┌──
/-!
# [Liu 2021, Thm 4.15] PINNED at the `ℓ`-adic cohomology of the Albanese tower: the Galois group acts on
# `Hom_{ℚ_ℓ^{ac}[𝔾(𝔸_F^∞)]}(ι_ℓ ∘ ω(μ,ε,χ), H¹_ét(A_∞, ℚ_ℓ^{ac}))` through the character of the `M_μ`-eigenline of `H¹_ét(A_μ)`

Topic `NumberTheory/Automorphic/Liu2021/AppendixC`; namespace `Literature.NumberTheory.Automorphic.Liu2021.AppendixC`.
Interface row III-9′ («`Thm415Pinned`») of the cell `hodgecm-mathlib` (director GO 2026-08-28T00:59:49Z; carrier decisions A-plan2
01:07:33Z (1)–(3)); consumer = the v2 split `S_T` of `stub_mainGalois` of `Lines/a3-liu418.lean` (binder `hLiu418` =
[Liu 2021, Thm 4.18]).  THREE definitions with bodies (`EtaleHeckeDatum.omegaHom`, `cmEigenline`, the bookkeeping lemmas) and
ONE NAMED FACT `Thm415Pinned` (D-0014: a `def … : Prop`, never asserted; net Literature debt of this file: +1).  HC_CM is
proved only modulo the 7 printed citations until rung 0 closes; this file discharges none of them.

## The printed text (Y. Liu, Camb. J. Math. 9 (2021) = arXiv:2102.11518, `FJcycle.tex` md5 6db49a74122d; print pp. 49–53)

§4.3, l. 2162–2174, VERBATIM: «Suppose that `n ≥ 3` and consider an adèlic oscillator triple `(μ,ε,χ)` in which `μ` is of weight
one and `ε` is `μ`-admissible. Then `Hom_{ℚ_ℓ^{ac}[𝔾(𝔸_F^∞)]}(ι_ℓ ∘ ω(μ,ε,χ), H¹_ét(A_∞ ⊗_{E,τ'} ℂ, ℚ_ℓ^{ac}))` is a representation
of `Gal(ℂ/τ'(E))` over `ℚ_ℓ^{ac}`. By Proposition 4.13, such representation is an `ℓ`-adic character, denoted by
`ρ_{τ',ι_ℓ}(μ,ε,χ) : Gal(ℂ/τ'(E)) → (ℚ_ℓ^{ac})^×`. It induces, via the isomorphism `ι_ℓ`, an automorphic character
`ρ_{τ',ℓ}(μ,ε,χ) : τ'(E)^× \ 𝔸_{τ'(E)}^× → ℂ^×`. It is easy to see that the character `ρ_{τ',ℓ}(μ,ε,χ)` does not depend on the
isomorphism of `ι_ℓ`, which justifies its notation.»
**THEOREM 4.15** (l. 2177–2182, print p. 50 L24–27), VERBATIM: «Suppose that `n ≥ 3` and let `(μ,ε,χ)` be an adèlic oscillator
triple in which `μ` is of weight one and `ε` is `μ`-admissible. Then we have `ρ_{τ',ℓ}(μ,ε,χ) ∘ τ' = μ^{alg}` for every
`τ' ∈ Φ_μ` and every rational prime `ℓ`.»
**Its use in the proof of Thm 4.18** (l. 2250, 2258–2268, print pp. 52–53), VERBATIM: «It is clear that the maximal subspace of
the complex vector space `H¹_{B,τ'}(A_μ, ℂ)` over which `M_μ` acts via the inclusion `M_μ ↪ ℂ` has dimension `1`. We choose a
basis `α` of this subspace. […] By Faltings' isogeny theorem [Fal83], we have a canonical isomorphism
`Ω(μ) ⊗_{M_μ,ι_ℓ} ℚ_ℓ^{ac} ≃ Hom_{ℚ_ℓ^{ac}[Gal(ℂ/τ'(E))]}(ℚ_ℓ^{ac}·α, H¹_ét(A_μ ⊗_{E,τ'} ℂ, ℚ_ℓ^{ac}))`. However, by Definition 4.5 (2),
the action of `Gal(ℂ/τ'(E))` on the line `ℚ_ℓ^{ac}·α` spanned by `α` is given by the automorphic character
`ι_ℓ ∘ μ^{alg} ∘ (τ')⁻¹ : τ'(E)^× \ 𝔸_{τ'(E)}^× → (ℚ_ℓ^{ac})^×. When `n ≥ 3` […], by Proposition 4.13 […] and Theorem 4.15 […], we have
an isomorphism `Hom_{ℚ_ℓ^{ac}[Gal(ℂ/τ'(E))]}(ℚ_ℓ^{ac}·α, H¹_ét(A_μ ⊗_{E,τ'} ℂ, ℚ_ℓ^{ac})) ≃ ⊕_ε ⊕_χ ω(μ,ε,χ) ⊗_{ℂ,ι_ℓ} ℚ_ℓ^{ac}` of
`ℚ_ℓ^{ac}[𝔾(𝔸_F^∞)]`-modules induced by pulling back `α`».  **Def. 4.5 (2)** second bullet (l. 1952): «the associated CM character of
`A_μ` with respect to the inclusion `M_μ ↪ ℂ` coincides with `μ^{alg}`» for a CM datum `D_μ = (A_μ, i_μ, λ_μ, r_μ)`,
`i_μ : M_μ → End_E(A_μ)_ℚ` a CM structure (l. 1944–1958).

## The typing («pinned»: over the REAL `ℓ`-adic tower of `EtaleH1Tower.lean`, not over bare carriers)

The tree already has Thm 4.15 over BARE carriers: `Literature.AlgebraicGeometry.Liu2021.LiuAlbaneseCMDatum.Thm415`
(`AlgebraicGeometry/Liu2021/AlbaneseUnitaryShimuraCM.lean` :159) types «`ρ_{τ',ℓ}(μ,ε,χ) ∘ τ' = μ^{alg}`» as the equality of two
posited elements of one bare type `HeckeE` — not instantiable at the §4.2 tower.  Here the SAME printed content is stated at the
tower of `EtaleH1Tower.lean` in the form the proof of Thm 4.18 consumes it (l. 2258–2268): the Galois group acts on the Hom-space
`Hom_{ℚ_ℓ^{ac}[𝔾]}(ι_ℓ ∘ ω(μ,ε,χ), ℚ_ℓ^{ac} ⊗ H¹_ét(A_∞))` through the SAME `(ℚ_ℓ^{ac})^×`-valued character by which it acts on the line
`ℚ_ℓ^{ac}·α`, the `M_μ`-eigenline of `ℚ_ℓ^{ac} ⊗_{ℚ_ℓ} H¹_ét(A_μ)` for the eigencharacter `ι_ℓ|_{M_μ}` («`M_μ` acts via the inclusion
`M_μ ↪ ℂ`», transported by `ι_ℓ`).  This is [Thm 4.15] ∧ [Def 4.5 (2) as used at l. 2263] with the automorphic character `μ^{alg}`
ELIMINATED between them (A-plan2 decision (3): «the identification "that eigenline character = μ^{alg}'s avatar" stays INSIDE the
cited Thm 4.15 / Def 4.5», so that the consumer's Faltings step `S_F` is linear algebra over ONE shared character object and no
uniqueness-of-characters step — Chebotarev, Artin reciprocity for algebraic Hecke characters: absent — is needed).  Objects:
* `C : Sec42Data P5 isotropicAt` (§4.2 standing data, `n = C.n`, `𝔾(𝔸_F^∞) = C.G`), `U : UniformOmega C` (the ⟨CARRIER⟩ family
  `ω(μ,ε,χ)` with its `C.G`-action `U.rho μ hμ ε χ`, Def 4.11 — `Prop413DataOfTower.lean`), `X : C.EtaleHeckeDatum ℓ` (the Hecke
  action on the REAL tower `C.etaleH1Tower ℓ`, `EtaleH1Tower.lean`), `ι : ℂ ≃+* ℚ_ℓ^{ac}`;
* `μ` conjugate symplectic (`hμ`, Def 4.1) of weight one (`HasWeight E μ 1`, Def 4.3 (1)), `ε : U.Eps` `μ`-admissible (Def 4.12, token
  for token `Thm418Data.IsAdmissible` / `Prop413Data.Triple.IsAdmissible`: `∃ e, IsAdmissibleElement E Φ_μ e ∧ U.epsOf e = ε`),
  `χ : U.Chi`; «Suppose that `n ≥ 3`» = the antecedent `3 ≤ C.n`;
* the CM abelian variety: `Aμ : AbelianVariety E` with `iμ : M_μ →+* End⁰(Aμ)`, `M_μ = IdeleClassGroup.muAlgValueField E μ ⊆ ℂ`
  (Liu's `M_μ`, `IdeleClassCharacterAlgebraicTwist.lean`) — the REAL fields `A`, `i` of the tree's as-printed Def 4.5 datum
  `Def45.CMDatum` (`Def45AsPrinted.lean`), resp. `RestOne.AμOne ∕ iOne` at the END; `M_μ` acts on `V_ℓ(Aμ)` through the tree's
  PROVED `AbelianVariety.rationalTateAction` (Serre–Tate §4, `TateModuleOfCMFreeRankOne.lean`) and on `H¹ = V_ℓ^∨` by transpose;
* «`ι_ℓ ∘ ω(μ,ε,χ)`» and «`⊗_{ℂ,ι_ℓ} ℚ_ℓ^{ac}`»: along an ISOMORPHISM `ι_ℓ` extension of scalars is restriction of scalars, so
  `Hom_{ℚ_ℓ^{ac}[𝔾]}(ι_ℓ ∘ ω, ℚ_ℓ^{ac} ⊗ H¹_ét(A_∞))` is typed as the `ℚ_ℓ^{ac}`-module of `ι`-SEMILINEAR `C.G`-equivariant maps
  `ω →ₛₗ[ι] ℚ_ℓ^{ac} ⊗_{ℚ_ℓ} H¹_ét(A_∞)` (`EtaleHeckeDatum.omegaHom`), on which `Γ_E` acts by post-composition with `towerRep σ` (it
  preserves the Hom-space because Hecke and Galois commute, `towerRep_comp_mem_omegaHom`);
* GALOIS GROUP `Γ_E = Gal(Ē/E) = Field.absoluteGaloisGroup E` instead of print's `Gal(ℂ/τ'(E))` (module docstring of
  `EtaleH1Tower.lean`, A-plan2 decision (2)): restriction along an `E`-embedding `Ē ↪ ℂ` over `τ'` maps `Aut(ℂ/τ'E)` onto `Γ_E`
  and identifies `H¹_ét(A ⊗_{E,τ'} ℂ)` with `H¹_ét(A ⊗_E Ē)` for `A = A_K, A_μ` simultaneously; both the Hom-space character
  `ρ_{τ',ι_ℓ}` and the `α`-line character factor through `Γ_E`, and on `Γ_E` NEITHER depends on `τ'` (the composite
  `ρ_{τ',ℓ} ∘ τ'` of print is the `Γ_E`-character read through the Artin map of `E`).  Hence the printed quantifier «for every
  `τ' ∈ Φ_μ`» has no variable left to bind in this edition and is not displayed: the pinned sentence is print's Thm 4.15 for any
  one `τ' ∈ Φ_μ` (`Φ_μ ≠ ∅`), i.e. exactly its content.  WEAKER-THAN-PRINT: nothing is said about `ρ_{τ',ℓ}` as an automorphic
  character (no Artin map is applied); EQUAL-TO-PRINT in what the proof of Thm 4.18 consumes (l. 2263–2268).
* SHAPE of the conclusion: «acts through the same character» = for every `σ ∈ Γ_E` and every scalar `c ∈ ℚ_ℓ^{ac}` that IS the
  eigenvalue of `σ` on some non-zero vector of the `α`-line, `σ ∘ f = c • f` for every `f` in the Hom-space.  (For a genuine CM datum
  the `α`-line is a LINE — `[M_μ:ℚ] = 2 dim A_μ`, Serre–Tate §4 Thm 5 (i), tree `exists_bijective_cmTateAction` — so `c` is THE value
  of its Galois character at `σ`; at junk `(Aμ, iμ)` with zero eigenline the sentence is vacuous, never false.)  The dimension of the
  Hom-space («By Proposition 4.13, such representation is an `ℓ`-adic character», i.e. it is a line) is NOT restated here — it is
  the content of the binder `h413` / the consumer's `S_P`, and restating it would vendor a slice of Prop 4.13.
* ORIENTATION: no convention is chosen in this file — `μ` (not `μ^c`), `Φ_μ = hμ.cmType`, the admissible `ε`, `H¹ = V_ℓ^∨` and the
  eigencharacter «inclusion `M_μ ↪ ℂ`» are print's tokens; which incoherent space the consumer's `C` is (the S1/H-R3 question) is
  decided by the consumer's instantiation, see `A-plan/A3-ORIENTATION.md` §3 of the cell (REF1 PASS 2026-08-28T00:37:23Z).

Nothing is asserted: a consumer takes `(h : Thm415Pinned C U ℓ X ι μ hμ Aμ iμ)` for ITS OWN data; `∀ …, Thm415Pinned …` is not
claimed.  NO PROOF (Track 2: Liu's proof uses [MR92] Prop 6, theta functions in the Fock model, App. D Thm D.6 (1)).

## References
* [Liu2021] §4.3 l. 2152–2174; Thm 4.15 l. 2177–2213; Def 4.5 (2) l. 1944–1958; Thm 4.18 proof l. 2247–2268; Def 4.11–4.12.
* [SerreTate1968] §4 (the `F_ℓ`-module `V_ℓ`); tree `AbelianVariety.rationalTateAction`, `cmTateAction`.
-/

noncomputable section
└──
- _BRIEF_:
Among the records above, only the lines between the line holding "that IS the" and the line holding "here — it is", inclusive, are to be output, exactly as written.

- _SOLUTION TO THE EXERCISE_:
* SHAPE of the conclusion: «acts through the same character» = for every `σ ∈ Γ_E` and every scalar `c ∈ ℚ_ℓ^{ac}` that IS the
  eigenvalue of `σ` on some non-zero vector of the `α`-line, `σ ∘ f = c • f` for every `f` in the Hom-space.  (For a genuine CM datum
  the `α`-line is a LINE — `[M_μ:ℚ] = 2 dim A_μ`, Serre–Tate §4 Thm 5 (i), tree `exists_bijective_cmTateAction` — so `c` is THE value
  of its Galois character at `σ`; at junk `(Aμ, iμ)` with zero eigenline the sentence is vacuous, never false.)  The dimension of the
  Hom-space («By Proposition 4.13, such representation is an `ℓ`-adic character», i.e. it is a line) is NOT restated here — it is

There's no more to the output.